● Task description: State the number of lines in the listing that contain "getElem". No further words are expected.

● Information provided:
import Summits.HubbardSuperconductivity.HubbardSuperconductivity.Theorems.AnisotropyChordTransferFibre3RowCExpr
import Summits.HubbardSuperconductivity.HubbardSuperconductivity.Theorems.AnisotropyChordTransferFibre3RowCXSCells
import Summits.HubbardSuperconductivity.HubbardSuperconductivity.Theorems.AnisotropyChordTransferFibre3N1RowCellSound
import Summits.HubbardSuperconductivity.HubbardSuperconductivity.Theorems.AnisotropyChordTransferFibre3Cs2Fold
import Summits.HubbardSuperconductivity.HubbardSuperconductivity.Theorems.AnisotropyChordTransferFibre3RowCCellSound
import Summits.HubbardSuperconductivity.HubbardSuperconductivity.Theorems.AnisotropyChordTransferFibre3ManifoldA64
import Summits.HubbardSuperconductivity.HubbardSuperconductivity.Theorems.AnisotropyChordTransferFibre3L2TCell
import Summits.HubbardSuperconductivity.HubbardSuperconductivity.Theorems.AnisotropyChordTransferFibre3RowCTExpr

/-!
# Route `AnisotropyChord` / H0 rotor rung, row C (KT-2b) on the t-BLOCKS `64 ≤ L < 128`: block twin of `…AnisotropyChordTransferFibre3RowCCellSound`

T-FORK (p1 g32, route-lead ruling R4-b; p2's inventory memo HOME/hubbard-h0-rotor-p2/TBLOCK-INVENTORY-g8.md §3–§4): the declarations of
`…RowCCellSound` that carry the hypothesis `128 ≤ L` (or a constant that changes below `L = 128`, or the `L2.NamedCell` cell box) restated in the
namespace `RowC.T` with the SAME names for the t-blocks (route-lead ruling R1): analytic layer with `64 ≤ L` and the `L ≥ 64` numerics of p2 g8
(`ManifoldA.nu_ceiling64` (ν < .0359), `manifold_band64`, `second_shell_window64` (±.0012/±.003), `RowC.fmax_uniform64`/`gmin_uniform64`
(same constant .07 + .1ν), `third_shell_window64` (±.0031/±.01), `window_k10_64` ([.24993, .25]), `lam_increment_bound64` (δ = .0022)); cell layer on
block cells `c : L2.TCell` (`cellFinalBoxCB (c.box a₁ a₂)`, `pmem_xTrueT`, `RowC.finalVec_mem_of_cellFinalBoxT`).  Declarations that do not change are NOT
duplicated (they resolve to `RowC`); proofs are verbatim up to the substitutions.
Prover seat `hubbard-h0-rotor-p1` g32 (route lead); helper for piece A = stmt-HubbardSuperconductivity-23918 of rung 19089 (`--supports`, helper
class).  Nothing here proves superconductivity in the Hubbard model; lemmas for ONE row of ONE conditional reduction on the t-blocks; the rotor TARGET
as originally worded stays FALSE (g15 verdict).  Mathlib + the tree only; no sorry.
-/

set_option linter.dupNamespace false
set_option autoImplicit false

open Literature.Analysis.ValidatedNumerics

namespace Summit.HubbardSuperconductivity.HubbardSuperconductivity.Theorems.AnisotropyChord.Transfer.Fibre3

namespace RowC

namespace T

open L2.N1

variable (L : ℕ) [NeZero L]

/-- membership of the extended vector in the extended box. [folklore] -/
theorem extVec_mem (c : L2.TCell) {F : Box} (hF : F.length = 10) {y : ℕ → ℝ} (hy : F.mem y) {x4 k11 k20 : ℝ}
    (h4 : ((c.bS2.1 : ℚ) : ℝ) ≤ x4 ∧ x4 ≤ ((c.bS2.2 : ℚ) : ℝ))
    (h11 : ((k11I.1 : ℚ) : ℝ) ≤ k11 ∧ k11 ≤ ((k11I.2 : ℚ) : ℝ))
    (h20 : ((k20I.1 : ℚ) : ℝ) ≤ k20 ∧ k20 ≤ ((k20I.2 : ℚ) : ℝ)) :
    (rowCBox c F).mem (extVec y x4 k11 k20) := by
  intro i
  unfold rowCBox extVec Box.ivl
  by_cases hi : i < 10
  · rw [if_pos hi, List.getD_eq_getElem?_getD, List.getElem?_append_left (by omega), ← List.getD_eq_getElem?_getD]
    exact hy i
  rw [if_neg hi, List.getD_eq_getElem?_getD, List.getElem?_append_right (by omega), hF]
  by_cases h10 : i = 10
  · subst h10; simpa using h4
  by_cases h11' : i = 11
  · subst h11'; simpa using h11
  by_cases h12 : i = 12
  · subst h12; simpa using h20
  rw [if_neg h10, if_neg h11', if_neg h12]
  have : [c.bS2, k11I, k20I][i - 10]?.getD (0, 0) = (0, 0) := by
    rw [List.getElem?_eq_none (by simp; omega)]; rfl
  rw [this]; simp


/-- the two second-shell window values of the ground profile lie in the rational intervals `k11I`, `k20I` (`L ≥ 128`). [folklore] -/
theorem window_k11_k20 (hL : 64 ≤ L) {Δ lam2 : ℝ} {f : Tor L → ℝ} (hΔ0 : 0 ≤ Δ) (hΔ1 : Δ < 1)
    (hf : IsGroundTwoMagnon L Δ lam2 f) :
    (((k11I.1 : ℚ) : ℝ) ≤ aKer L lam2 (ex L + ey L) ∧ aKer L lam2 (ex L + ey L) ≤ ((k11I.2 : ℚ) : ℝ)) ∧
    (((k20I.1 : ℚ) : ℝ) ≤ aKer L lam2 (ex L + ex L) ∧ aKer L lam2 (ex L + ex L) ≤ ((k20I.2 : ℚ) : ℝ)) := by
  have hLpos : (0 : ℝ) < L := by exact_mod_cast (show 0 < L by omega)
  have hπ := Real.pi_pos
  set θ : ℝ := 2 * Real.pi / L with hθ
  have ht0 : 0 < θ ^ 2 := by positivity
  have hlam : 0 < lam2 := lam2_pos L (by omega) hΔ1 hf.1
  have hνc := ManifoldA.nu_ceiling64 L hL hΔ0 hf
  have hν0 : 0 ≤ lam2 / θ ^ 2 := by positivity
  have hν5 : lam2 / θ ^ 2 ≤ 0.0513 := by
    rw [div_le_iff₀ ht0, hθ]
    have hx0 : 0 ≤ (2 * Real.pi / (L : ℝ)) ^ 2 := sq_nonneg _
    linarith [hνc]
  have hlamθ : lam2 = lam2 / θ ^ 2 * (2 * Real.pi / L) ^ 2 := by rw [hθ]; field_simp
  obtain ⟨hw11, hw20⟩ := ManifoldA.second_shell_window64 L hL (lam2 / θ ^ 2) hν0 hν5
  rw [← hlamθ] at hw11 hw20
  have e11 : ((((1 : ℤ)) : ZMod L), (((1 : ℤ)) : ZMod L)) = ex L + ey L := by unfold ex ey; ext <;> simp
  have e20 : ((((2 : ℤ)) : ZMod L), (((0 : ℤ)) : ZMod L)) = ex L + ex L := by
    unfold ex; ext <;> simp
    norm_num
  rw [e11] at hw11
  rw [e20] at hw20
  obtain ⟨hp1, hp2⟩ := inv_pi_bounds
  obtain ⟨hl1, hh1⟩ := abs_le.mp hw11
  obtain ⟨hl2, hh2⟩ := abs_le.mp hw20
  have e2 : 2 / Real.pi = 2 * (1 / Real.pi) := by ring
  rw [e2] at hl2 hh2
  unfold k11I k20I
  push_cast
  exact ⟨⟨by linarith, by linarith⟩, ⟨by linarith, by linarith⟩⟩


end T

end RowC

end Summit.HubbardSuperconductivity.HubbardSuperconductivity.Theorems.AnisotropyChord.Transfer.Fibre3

...

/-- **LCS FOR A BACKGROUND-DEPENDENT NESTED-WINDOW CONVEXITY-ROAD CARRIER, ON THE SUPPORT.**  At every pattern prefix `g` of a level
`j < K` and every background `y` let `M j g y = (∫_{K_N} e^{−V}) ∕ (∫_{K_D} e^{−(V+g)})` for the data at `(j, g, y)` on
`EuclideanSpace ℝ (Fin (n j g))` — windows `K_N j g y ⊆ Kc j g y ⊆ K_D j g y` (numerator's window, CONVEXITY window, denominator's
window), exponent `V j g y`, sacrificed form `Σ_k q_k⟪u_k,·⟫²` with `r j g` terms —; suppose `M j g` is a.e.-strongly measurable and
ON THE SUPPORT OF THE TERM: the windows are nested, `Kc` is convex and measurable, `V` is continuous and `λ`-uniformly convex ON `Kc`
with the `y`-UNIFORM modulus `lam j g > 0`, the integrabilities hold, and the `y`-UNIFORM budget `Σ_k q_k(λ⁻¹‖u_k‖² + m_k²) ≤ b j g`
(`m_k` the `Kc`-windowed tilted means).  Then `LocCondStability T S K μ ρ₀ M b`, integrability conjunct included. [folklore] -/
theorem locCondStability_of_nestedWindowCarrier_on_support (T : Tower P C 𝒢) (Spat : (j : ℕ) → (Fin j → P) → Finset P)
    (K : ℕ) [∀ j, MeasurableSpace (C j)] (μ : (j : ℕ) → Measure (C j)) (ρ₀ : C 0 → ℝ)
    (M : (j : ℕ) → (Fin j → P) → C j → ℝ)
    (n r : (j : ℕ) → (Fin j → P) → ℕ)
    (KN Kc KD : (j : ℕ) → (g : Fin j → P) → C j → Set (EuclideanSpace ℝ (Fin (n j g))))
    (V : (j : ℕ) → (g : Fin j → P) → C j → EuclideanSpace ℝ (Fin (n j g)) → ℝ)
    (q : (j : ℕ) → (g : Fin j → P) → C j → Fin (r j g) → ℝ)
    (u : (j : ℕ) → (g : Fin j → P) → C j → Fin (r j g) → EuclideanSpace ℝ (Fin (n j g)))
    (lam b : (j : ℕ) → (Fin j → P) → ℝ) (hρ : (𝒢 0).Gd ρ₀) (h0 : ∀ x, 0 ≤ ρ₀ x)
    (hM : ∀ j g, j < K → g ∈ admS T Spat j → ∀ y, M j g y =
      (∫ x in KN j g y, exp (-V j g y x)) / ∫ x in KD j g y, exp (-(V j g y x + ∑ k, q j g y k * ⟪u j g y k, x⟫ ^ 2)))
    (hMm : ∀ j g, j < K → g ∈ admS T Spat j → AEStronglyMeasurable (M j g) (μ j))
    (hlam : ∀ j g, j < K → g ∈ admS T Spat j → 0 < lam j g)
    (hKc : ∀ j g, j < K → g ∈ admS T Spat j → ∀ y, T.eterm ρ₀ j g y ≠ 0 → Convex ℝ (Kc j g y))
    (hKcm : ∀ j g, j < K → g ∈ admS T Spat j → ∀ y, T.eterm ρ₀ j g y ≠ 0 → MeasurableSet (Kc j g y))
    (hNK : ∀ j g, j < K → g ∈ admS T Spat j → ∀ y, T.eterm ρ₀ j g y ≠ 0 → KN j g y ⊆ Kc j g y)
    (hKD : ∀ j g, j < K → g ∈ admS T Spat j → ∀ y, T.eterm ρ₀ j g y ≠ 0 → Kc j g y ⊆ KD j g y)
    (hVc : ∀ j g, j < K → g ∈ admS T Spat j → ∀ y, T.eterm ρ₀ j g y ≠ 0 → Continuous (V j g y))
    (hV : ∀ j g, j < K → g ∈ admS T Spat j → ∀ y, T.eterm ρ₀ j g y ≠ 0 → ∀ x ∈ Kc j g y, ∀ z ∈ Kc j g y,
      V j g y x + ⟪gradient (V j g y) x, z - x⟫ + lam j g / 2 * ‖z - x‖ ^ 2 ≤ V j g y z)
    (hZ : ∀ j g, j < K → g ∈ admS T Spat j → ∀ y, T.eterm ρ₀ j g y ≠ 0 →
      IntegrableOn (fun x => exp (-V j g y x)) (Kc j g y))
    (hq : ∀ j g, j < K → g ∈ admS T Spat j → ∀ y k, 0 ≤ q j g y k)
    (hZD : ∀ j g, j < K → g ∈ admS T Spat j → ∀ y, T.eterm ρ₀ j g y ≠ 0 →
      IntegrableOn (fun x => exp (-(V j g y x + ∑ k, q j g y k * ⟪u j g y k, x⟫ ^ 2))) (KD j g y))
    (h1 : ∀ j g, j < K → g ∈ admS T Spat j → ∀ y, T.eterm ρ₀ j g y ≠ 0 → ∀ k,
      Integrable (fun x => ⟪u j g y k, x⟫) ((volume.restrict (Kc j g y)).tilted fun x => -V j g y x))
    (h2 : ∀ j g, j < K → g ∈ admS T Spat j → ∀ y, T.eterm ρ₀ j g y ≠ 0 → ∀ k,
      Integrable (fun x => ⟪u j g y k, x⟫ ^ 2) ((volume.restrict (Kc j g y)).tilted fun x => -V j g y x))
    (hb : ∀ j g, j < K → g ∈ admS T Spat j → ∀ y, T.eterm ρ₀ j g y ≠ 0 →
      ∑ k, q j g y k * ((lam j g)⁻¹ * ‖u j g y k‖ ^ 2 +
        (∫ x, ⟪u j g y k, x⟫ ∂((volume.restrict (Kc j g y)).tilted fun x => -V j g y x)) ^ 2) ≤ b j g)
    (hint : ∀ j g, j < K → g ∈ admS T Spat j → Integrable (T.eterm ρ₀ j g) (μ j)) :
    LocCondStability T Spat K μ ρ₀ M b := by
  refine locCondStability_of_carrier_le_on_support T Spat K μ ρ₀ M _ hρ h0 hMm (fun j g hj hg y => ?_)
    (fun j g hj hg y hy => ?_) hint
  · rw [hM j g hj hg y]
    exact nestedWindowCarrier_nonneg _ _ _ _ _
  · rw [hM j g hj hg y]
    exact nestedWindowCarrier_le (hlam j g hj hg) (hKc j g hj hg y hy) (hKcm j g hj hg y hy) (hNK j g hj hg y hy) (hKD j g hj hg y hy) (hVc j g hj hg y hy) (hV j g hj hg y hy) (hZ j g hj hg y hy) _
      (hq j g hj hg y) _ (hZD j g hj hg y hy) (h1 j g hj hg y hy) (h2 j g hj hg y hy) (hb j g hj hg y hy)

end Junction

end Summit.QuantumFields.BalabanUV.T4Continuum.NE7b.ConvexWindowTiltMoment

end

--

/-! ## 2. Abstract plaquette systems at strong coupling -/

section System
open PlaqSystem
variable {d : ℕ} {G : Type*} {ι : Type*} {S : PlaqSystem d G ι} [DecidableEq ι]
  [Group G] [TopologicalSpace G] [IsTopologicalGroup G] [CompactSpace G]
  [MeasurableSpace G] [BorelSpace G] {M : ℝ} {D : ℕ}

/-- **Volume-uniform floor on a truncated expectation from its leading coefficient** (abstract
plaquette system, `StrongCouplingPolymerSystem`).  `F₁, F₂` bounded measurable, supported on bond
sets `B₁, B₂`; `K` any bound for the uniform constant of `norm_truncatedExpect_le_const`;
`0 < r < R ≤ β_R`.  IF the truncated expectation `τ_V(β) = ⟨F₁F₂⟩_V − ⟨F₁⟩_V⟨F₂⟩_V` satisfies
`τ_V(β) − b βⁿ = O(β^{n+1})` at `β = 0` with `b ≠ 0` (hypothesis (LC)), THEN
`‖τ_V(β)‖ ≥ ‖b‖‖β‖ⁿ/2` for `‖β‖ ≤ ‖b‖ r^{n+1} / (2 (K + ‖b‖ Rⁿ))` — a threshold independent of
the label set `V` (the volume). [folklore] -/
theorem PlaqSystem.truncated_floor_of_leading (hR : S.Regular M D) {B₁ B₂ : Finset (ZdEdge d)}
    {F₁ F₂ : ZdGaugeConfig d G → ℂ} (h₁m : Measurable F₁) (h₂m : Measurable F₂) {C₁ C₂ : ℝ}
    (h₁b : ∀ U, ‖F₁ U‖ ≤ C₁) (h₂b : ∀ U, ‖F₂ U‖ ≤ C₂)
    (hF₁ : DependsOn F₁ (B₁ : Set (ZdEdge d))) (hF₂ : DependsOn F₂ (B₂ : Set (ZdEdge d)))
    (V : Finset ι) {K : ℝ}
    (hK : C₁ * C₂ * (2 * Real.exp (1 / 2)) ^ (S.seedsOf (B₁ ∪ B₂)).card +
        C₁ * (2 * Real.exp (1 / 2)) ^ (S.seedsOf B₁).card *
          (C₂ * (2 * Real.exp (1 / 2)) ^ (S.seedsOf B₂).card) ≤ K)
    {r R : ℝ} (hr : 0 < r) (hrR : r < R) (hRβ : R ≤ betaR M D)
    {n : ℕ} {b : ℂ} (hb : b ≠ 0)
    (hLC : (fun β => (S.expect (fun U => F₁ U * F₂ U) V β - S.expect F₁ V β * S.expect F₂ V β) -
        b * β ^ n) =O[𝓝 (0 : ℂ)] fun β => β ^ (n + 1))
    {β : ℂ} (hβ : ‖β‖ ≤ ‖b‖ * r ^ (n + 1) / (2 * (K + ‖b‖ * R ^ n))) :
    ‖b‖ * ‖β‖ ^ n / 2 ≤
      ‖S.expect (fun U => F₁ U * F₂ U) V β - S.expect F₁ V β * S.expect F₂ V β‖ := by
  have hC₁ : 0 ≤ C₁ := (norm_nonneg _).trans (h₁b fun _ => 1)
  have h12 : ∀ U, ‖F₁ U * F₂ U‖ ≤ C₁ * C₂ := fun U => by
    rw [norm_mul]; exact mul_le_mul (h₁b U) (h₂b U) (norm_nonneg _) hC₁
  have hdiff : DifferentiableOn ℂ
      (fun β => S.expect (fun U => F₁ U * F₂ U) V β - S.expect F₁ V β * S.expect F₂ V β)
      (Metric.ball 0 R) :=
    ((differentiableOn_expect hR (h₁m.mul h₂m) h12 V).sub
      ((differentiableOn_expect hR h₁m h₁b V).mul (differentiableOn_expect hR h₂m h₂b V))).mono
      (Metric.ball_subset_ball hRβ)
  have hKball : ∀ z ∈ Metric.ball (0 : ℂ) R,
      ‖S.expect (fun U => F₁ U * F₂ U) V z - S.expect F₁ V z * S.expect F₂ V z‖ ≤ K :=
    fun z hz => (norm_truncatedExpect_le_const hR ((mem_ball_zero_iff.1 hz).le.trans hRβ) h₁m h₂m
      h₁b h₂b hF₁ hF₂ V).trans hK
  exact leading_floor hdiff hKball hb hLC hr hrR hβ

● Final answer: 3